Trying to install any App causes unRAID to become unresponsive.


Recommended Posts

Initially, I got a weird behavior from Community Applications, where clicking on a container to install would take me to the setup screen of a different container. As I was trying to fix the issue, now clicking on the install button for any container makes unRAID immediately unresponsive. I am able to browse through the CA listings though, as long as I don't click install.
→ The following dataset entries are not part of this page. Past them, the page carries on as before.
import Summits.CriticalPhenomena.PercolationContinuityZ3.Theorems.PercNearOneGluingNoHeavyLowerTailFrontierDecRowsClusterBHK3Sandwich
import HarnessLib

/-!
# Conjecture G⁺ (`ClusterBHK3Pos`) ⟺ a QUANTITATIVE BHK inequality: the three-term identity

Support file (prover prim-ineq-prove-3 gen 11; `--supports stmt-CriticalPhenomena-4575`).  No sorries, no named facts, no definitions.
Sequel of `…FrontierDecRowsClusterBHK3Sandwich` (p246255).

A second, cleaner exact identity (pure algebra, ANY probability measure and events `X, Y, Z`, `U := Xᶜ`):
`μ(X)·E₃(X, Yᶜ, Zᶜ) = Cov(U,Y)·Cov(U,Z) + μ(X)·Cov(1_X, 1_{Yᶜ∩Zᶜ}) − Δ*`,  `Δ* := μ(X∩Y)μ(X∩Z) − μ(X)μ(X∩Y∩Z)`.
For the percolation triple (`X = D = {S ↮ T}`, `Y = A` ↑ `C_S`, `Z = B` ↑ `C_T`) the first three quantities are `≥ 0` by Harris
(`Cov(U,A), Cov(U,B) ≥ 0`; `D` and `Aᶜ ∩ Bᶜ` are both decreasing) and `Δ* ≥ 0` is the BHK two-cluster deficit, so
  `m·E₃(D, Aᶜ, Bᶜ) = c_A·c_B + m·Cov(D, Aᶜ∩Bᶜ) − Δ*`   ("(≥0)·(≥0) + (≥0) − (≥0)"),
and CONJECTURE G⁺ (`ClusterBHK3Pos`) IS EQUIVALENT TO THE QUANTITATIVE BHK BOUND
  (QBHK)  `μ(D∩A)μ(D∩B) − μ(D)μ(D∩A∩B) ≤ Cov(U,A)·Cov(U,B) + μ(D)·Cov(1_D, 1_{Aᶜ∩Bᶜ})`
("the negative-correlation deficit of the two cluster events given separation is at most the product of their Harris
covariances with the connection event plus `μ(D)` times the Harris covariance of the separation with the joint failure").
Normalised: `Δ′ ≤ u·[P(AᶜBᶜ|D) − P(AᶜBᶜ|U)] + u²·[P(A|U)−P(A|D)]·[P(B|U)−P(B|D)]`, `u = μ(U)`, `Δ′ = P(A|D)P(B|D) − P(AB|D)`;
tight (equality) on the two-edge star.  `sahiE3_sep_compl_nonneg_of_qbhk` / `qbhk_of_sahiE3_sep_compl_nonneg` record the equivalence
pointwise (per `w, S, T, A, B`). -/


noncomputable section

namespace Summit.CriticalPhenomena.PercolationContinuityZ3.Theorems.FrontierDecRows

open MeasureTheory
open Literature.Probability.Percolation Literature.Probability.LatticeModels

section ThreeTerm

variable {Ω : Type*} [MeasurableSpace Ω] (μ : Measure Ω) [IsProbabilityMeasure μ]

/-- **The three-term identity** (any probability measure, measurable `X, Y, Z`):
`μ(X)·E₃(X, Yᶜ, Zᶜ) = [μ(Xᶜ∩Y) − μ(Xᶜ)μ(Y)]·[μ(Xᶜ∩Z) − μ(Xᶜ)μ(Z)] + μ(X)·[μ(X∩(Yᶜ∩Zᶜ)) − μ(X)μ(Yᶜ∩Zᶜ)]`
`− [μ(X∩Y)μ(X∩Z) − μ(X)μ(X∩Y∩Z)]`. [this work] -/
theorem mul_sahiE3_compl_compl_eq {X Y Z : Set Ω} (hX : MeasurableSet X) (hY : MeasurableSet Y) (hZ : MeasurableSet Z) :
    μ.real X * sahiE3 μ X Yᶜ Zᶜ =
      (μ.real (Xᶜ ∩ Y) - μ.real Xᶜ * μ.real Y) * (μ.real (Xᶜ ∩ Z) - μ.real Xᶜ * μ.real Z)
        + μ.real X * (μ.real (X ∩ (Yᶜ ∩ Zᶜ)) - μ.real X * μ.real (Yᶜ ∩ Zᶜ))
        - (μ.real (X ∩ Y) * μ.real (X ∩ Z) - μ.real X * μ.real (X ∩ Y ∩ Z)) := by
  have hXc : μ.real Xᶜ = 1 - μ.real X := probReal_compl_eq_one_sub hX
  have h1 : μ.real (Xᶜ ∩ Y) = μ.real Y - μ.real (X ∩ Y) := by
    rw [Set.inter_comm Xᶜ Y, Set.inter_comm X Y]; exact measureReal_inter_compl_eq_sub μ hX
  have h2 : μ.real (Xᶜ ∩ Z) = μ.real Z - μ.real (X ∩ Z) := by
    rw [Set.inter_comm Xᶜ Z, Set.inter_comm X Z]; exact measureReal_inter_compl_eq_sub μ hX
  have h3 : μ.real (X ∩ (Yᶜ ∩ Zᶜ)) = μ.real X - μ.real (X ∩ Y) - μ.real (X ∩ Z) + μ.real (X ∩ Y ∩ Z) := by
    have e1 : X ∩ (Yᶜ ∩ Zᶜ) = (X ∩ Yᶜ) ∩ Zᶜ := by rw [Set.inter_assoc]
    have e2 : μ.real ((X ∩ Yᶜ) ∩ Zᶜ) = μ.real (X ∩ Yᶜ) - μ.real (X ∩ Yᶜ ∩ Z) := measureReal_inter_compl_eq_sub μ hZ
    have e3 : μ.real (X ∩ Yᶜ) = μ.real X - μ.real (X ∩ Y) := measureReal_inter_compl_eq_sub μ hY
    have e4 : X ∩ Yᶜ ∩ Z = (X ∩ Z) ∩ Yᶜ := by
      ext ω; simp only [Set.mem_inter_iff, Set.mem_compl_iff]; tauto
    have e5 : μ.real ((X ∩ Z) ∩ Yᶜ) = μ.real (X ∩ Z) - μ.real (X ∩ Z ∩ Y) := measureReal_inter_compl_eq_sub μ hY
    have e6 : X ∩ Z ∩ Y = X ∩ Y ∩ Z := by
      ext ω; simp only [Set.mem_inter_iff]; tauto
    rw [e1, e2, e3, e4, e5, e6]; ring
  have h4 : μ.real (Yᶜ ∩ Zᶜ) = 1 - μ.real Y - μ.real Z + μ.real (Y ∩ Z) := by
    have e1 : μ.real (Yᶜ ∩ Zᶜ) = μ.real Yᶜ - μ.real (Yᶜ ∩ Z) := measureReal_inter_compl_eq_sub μ hZ
    have e2 : μ.real Yᶜ = 1 - μ.real Y := probReal_compl_eq_one_sub hY
    have e3 : μ.real (Yᶜ ∩ Z) = μ.real Z - μ.real (Y ∩ Z) := by
      rw [Set.inter_comm Yᶜ Z, Set.inter_comm Y Z]; exact measureReal_inter_compl_eq_sub μ hY
    rw [e1, e2, e3]; ring
  rw [sahiE3_compl₂ μ hY, sahiE3_compl₃ μ hZ, measureReal_inter_compl_eq_sub μ hZ, probReal_compl_eq_one_sub hZ, hXc, h1, h2,
    h3, h4, sahiE3_def]
  ring

end ThreeTerm

section QBHK

variable {V : Type*} [Fintype V]
variable (w : Sym2 V → unitInterval) (S T : Set V) {A B : Set (BondConfig V)}
  (hA : ∀ ⦃ω ω' : BondConfig V⦄, (⋃ s ∈ S, openEdgeCluster ω s) ⊆ (⋃ s ∈ S, openEdgeCluster ω' s) → ω ∈ A → ω' ∈ A)
  (hB : ∀ ⦃ω ω' : BondConfig V⦄, (⋃ t ∈ T, openEdgeCluster ω t) ⊆ (⋃ t ∈ T, openEdgeCluster ω' t) → ω ∈ B → ω' ∈ B)

include hA hB

/-- **Harris for the separation and the joint failure**: `μ(D)μ(Aᶜ∩Bᶜ) ≤ μ(D ∩ (Aᶜ∩Bᶜ))` (both events are decreasing).
[folklore; Harris 1960] -/
theorem harris_sep_compl_inter :
    (prodBernoulli w).real {ω : BondConfig V | ∀ s ∈ S, ∀ t ∈ T, ¬ (openGraph ω).Reachable s t} *
        (prodBernoulli w).real (Aᶜ ∩ Bᶜ) ≤
      (prodBernoulli w).real ({ω : BondConfig V | ∀ s ∈ S, ∀ t ∈ T, ¬ (openGraph ω).Reachable s t} ∩ (Aᶜ ∩ Bᶜ)) :=
  prodBernoulli_harris_lower w (ClusterMarkovE3.isLowerSet_sepEv S T)
    ((isUpperSet_of_clusterMono S hA).compl.inter (isUpperSet_of_clusterMono T hB).compl)
    MeasurableSet.of_discrete MeasurableSet.of_discrete

omit hA hB in
/-- **The three-term identity for the typed percolation triple**:
`m·E₃(D, Aᶜ, Bᶜ) = c_A·c_B + m·Cov(1_D, 1_{Aᶜ∩Bᶜ}) − Δ*` with `c_A = μ(U∩A) − μ(U)μ(A) ≥ 0`, `c_B ≥ 0`, `Cov(1_D,1_{Aᶜ∩Bᶜ}) ≥ 0`
(Harris, `harris_three`, `harris_sep_compl_inter`) and `Δ* = μ(D∩A)μ(D∩B) − μ(D)μ(D∩A∩B) ≥ 0` (BHK, `bhk_deficit_nonneg`);
`U = Dᶜ = {S ↔ T}`, `m = μ(D)`. [this work] -/
theorem mul_sahiE3_sep_compl_eq_threeTerm (A B : Set (BondConfig V)) :
    (prodBernoulli w).real {ω : BondConfig V | ∀ s ∈ S, ∀ t ∈ T, ¬ (openGraph ω).Reachable s t} *
        sahiE3 (prodBernoulli w) {ω : BondConfig V | ∀ s ∈ S, ∀ t ∈ T, ¬ (openGraph ω).Reachable s t} Aᶜ Bᶜ =
      ((prodBernoulli w).real ({ω : BondConfig V | ∀ s ∈ S, ∀ t ∈ T, ¬ (openGraph ω).Reachable s t}ᶜ ∩ A) -
            (prodBernoulli w).real {ω : BondConfig V | ∀ s ∈ S, ∀ t ∈ T, ¬ (openGraph ω).Reachable s t}ᶜ *
              (prodBernoulli w).real A) *
          ((prodBernoulli w).real ({ω : BondConfig V | ∀ s ∈ S, ∀ t ∈ T, ¬ (openGraph ω).Reachable s t}ᶜ ∩ B) -
            (prodBernoulli w).real {ω : BondConfig V | ∀ s ∈ S, ∀ t ∈ T, ¬ (openGraph ω).Reachable s t}ᶜ *
              (prodBernoulli w).real B)
        + (prodBernoulli w).real {ω : BondConfig V | ∀ s ∈ S, ∀ t ∈ T, ¬ (openGraph ω).Reachable s t} *
            ((prodBernoulli w).real ({ω : BondConfig V | ∀ s ∈ S, ∀ t ∈ T, ¬ (openGraph ω).Reachable s t} ∩ (Aᶜ ∩ Bᶜ)) -
              (prodBernoulli w).real {ω : BondConfig V | ∀ s ∈ S, ∀ t ∈ T, ¬ (openGraph ω).Reachable s t} *
                (prodBernoulli w).real (Aᶜ ∩ Bᶜ))
        - ((prodBernoulli w).real ({ω : BondConfig V | ∀ s ∈ S, ∀ t ∈ T, ¬ (openGraph ω).Reachable s t} ∩ A) *
              (prodBernoulli w).real ({ω : BondConfig V | ∀ s ∈ S, ∀ t ∈ T, ¬ (openGraph ω).Reachable s t} ∩ B) -
            (prodBernoulli w).real {ω : BondConfig V | ∀ s ∈ S, ∀ t ∈ T, ¬ (openGraph ω).Reachable s t} *
              (prodBernoulli w).real ({ω : BondConfig V | ∀ s ∈ S, ∀ t ∈ T, ¬ (openGraph ω).Reachable s t} ∩ A ∩ B)) := by
  exact mul_sahiE3_compl_compl_eq (prodBernoulli w) MeasurableSet.of_discrete MeasurableSet.of_discrete
    MeasurableSet.of_discrete

omit hA hB in
/-- **G⁺ from the quantitative BHK bound (QBHK)** (pure algebra — holds for arbitrary `A, B`): if
`μ(D∩A)μ(D∩B) − μ(D)μ(D∩A∩B) ≤ Cov(U,A)·Cov(U,B) + μ(D)·Cov(1_D, 1_{Aᶜ∩Bᶜ})` then `0 ≤ E₃({S↮T}, Aᶜ, Bᶜ)`. [this work] -/
theorem sahiE3_sep_compl_nonneg_of_qbhk
    (hQ : (prodBernoulli w).real ({ω : BondConfig V | ∀ s ∈ S, ∀ t ∈ T, ¬ (openGraph ω).Reachable s t} ∩ A) *
              (prodBernoulli w).real ({ω : BondConfig V | ∀ s ∈ S, ∀ t ∈ T, ¬ (openGraph ω).Reachable s t} ∩ B) -
            (prodBernoulli w).real {ω : BondConfig V | ∀ s ∈ S, ∀ t ∈ T, ¬ (openGraph ω).Reachable s t} *
              (prodBernoulli w).real ({ω : BondConfig V | ∀ s ∈ S, ∀ t ∈ T, ¬ (openGraph ω).Reachable s t} ∩ A ∩ B) ≤
        ((prodBernoulli w).real ({ω : BondConfig V | ∀ s ∈ S, ∀ t ∈ T, ¬ (openGraph ω).Reachable s t}ᶜ ∩ A) -
            (prodBernoulli w).real {ω : BondConfig V | ∀ s ∈ S, ∀ t ∈ T, ¬ (openGraph ω).Reachable s t}ᶜ *
              (prodBernoulli w).real A) *
          ((prodBernoulli w).real ({ω : BondConfig V | ∀ s ∈ S, ∀ t ∈ T, ¬ (openGraph ω).Reachable s t}ᶜ ∩ B) -
            (prodBernoulli w).real {ω : BondConfig V | ∀ s ∈ S, ∀ t ∈ T, ¬ (openGraph ω).Reachable s t}ᶜ *
              (prodBernoulli w).real B)
        + (prodBernoulli w).real {ω : BondConfig V | ∀ s ∈ S, ∀ t ∈ T, ¬ (openGraph ω).Reachable s t} *
            ((prodBernoulli w).real ({ω : BondConfig V | ∀ s ∈ S, ∀ t ∈ T, ¬ (openGraph ω).Reachable s t} ∩ (Aᶜ ∩ Bᶜ)) -
              (prodBernoulli w).real {ω : BondConfig V | ∀ s ∈ S, ∀ t ∈ T, ¬ (openGraph ω).Reachable s t} *
                (prodBernoulli w).real (Aᶜ ∩ Bᶜ))) :
    0 ≤ sahiE3 (prodBernoulli w) {ω : BondConfig V | ∀ s ∈ S, ∀ t ∈ T, ¬ (openGraph ω).Reachable s t} Aᶜ Bᶜ := by
  have hid := mul_sahiE3_sep_compl_eq_threeTerm w S T A B
  set μ := prodBernoulli w with hμ
  set D := {ω : BondConfig V | ∀ s ∈ S, ∀ t ∈ T, ¬ (openGraph ω).Reachable s t} with hD
  have hm0 : 0 ≤ μ.real D := measureReal_nonneg
  rcases hm0.eq_or_lt with hm | hm
  · rw [sahiE3_comm₁₂, sahiE3_comm₂₃, sahiE3_eq_zero_of_measureReal_eq_zero μ Aᶜ Bᶜ D hm.symm]
  · have hprod : 0 ≤ μ.real D * sahiE3 μ D Aᶜ Bᶜ := by rw [hid]; linarith
    exact (mul_nonneg_iff_of_pos_left hm).1 hprod

omit hA hB in
/-- **QBHK from G⁺** (converse direction, pointwise): `0 ≤ E₃({S↮T}, Aᶜ, Bᶜ)` implies the quantitative BHK bound. [this work] -/
theorem qbhk_of_sahiE3_sep_compl_nonneg (A B : Set (BondConfig V))
    (hE : 0 ≤ sahiE3 (prodBernoulli w) {ω : BondConfig V | ∀ s ∈ S, ∀ t ∈ T, ¬ (openGraph ω).Reachable s t} Aᶜ Bᶜ) :
    (prodBernoulli w).real ({ω : BondConfig V | ∀ s ∈ S, ∀ t ∈ T, ¬ (openGraph ω).Reachable s t} ∩ A) *
          (prodBernoulli w).real ({ω : BondConfig V | ∀ s ∈ S, ∀ t ∈ T, ¬ (openGraph ω).Reachable s t} ∩ B) -
        (prodBernoulli w).real {ω : BondConfig V | ∀ s ∈ S, ∀ t ∈ T, ¬ (openGraph ω).Reachable s t} *
          (prodBernoulli w).real ({ω : BondConfig V | ∀ s ∈ S, ∀ t ∈ T, ¬ (openGraph ω).Reachable s t} ∩ A ∩ B) ≤
      ((prodBernoulli w).real ({ω : BondConfig V | ∀ s ∈ S, ∀ t ∈ T, ¬ (openGraph ω).Reachable s t}ᶜ ∩ A) -
          (prodBernoulli w).real {ω : BondConfig V | ∀ s ∈ S, ∀ t ∈ T, ¬ (openGraph ω).Reachable s t}ᶜ *
            (prodBernoulli w).real A) *
        ((prodBernoulli w).real ({ω : BondConfig V | ∀ s ∈ S, ∀ t ∈ T, ¬ (openGraph ω).Reachable s t}ᶜ ∩ B) -
          (prodBernoulli w).real {ω : BondConfig V | ∀ s ∈ S, ∀ t ∈ T, ¬ (openGraph ω).Reachable s t}ᶜ *
            (prodBernoulli w).real B)
      + (prodBernoulli w).real {ω : BondConfig V | ∀ s ∈ S, ∀ t ∈ T, ¬ (openGraph ω).Reachable s t} *
          ((prodBernoulli w).real ({ω : BondConfig V | ∀ s ∈ S, ∀ t ∈ T, ¬ (openGraph ω).Reachable s t} ∩ (Aᶜ ∩ Bᶜ)) -
            (prodBernoulli w).real {ω : BondConfig V | ∀ s ∈ S, ∀ t ∈ T, ¬ (openGraph ω).Reachable s t} *
              (prodBernoulli w).real (Aᶜ ∩ Bᶜ)) := by
  have hid := mul_sahiE3_compl_compl_eq (prodBernoulli w) (X := {ω : BondConfig V | ∀ s ∈ S, ∀ t ∈ T, ¬ (openGraph ω).Reachable s t})
    (Y := A) (Z := B) MeasurableSet.of_discrete MeasurableSet.of_discrete MeasurableSet.of_discrete
  have hm0 : 0 ≤ (prodBernoulli w).real {ω : BondConfig V | ∀ s ∈ S, ∀ t ∈ T, ¬ (openGraph ω).Reachable s t} :=
    measureReal_nonneg
  nlinarith [mul_nonneg hm0 hE]

end QBHK

end Summit.CriticalPhenomena.PercolationContinuityZ3.Theorems.FrontierDecRows

end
Is there a way to fix this by reinstalling the CA plugin? I would really like to install a few other docker containers.
Thanks!

Link to comment

First off, you are under attack from Vietnam, Russia, and Great Britain (damn brits).  Take your server out of your router's DMZ.  There is zero reason to have it in there.  (Also make sure you set up notifications on your server.  Fix Common Problems will alert you to any future attacks)

 

The crashing:  It started with this:

Apr 17 09:15:21 APURVA-SERVER kernel: kernel BUG at fs/btrfs/ctree.h:1763!
Apr 17 09:15:21 APURVA-SERVER kernel: invalid opcode: 0000 [#1] PREEMPT SMP
Apr 17 09:15:21 APURVA-SERVER kernel: Modules linked in: xt_CHECKSUM iptable_mangle ipt_REJECT nf_reject_ipv4 ebtable_filter ebtables vhost_net vhost macvtap macvlan veth xt_nat iptable_filter ipt_MASQUERADE nf_nat_masquerade_ipv4 iptable_nat nf_conntrack_ipv4 nf_nat_ipv4 nf_nat ip_tables md_mod tun vmw_vmci bonding e1000e ptp pps_core r8152 mii coretemp kvm_intel kvm i2c_i801 i2c_smbus i2c_core ata_piix sata_sil24 intel_agp intel_gtt agpgart video backlight acpi_cpufreq [last unloaded: md_mod]
Apr 17 09:15:21 APURVA-SERVER kernel: CPU: 2 PID: 27287 Comm: btrfs-transacti Not tainted 4.9.19-unRAID #1
Apr 17 09:15:21 APURVA-SERVER kernel: Hardware name: HCL Infosystems Limited HCL Desktop/DQ57TM, BIOS TMIBX10H.86A.0042.2011.0120.1116 01/20/2011
Apr 17 09:15:21 APURVA-SERVER kernel: task: ffff8803937dc500 task.stack: ffffc9000ee50000
Apr 17 09:15:21 APURVA-SERVER kernel: RIP: 0010:[<ffffffff812d406b>]  [<ffffffff812d406b>] lookup_inline_extent_backref+0x3a1/0x53b
Apr 17 09:15:21 APURVA-SERVER kernel: RSP: 0018:ffffc9000ee53b60  EFLAGS: 00010283
Apr 17 09:15:21 APURVA-SERVER kernel: RAX: 0000000000000032 RBX: ffff8803729f0af0 RCX: 0000000000003000
Apr 17 09:15:21 APURVA-SERVER kernel: RDX: ffffffffffffd000 RSI: ffff88026dcbf800 RDI: ffff88026dcbc000
Apr 17 09:15:21 APURVA-SERVER kernel: RBP: ffffc9000ee53c00 R08: 0000000000004000 R09: ffffc9000ee53b20
Apr 17 09:15:21 APURVA-SERVER kernel: R10: 0000000000000000 R11: 0000000000000003 R12: 0000000000000032
Apr 17 09:15:21 APURVA-SERVER kernel: R13: 0000000000003783 R14: 00000000000000b2 R15: 0000000000000000
Apr 17 09:15:21 APURVA-SERVER kernel: FS:  0000000000000000(0000) GS:ffff88041b280000(0000) knlGS:0000000000000000
Apr 17 09:15:21 APURVA-SERVER kernel: CS:  0010 DS: 0000 ES: 0000 CR0: 0000000080050033
Apr 17 09:15:21 APURVA-SERVER kernel: CR2: 00007ffe8284b020 CR3: 00000003b38e9000 CR4: 00000000000006e0
Apr 17 09:15:21 APURVA-SERVER kernel: Stack:

 

All that can be dicerned is that the file system is btrfs.  This limits the cause to either the cache drive or the docker.img

 

You should Check Disk Filesystem on your cache drive.  If that gets you nowhere, then delete the docker.img and re-set it up.

 

 

Edited by Squid
  • Upvote 2
Link to comment

Thanks a shoal, Squid! I was too lazy to individually forward ports hence the DMZ, but have changed it now :)
Fix common problems had alerted me to the attacks, with 15000 or so failed login attempts, lolz. However, won't the attacks still continue on these open ports that I individually forward? I must be missing something here because I fail to see the difference between the two situations.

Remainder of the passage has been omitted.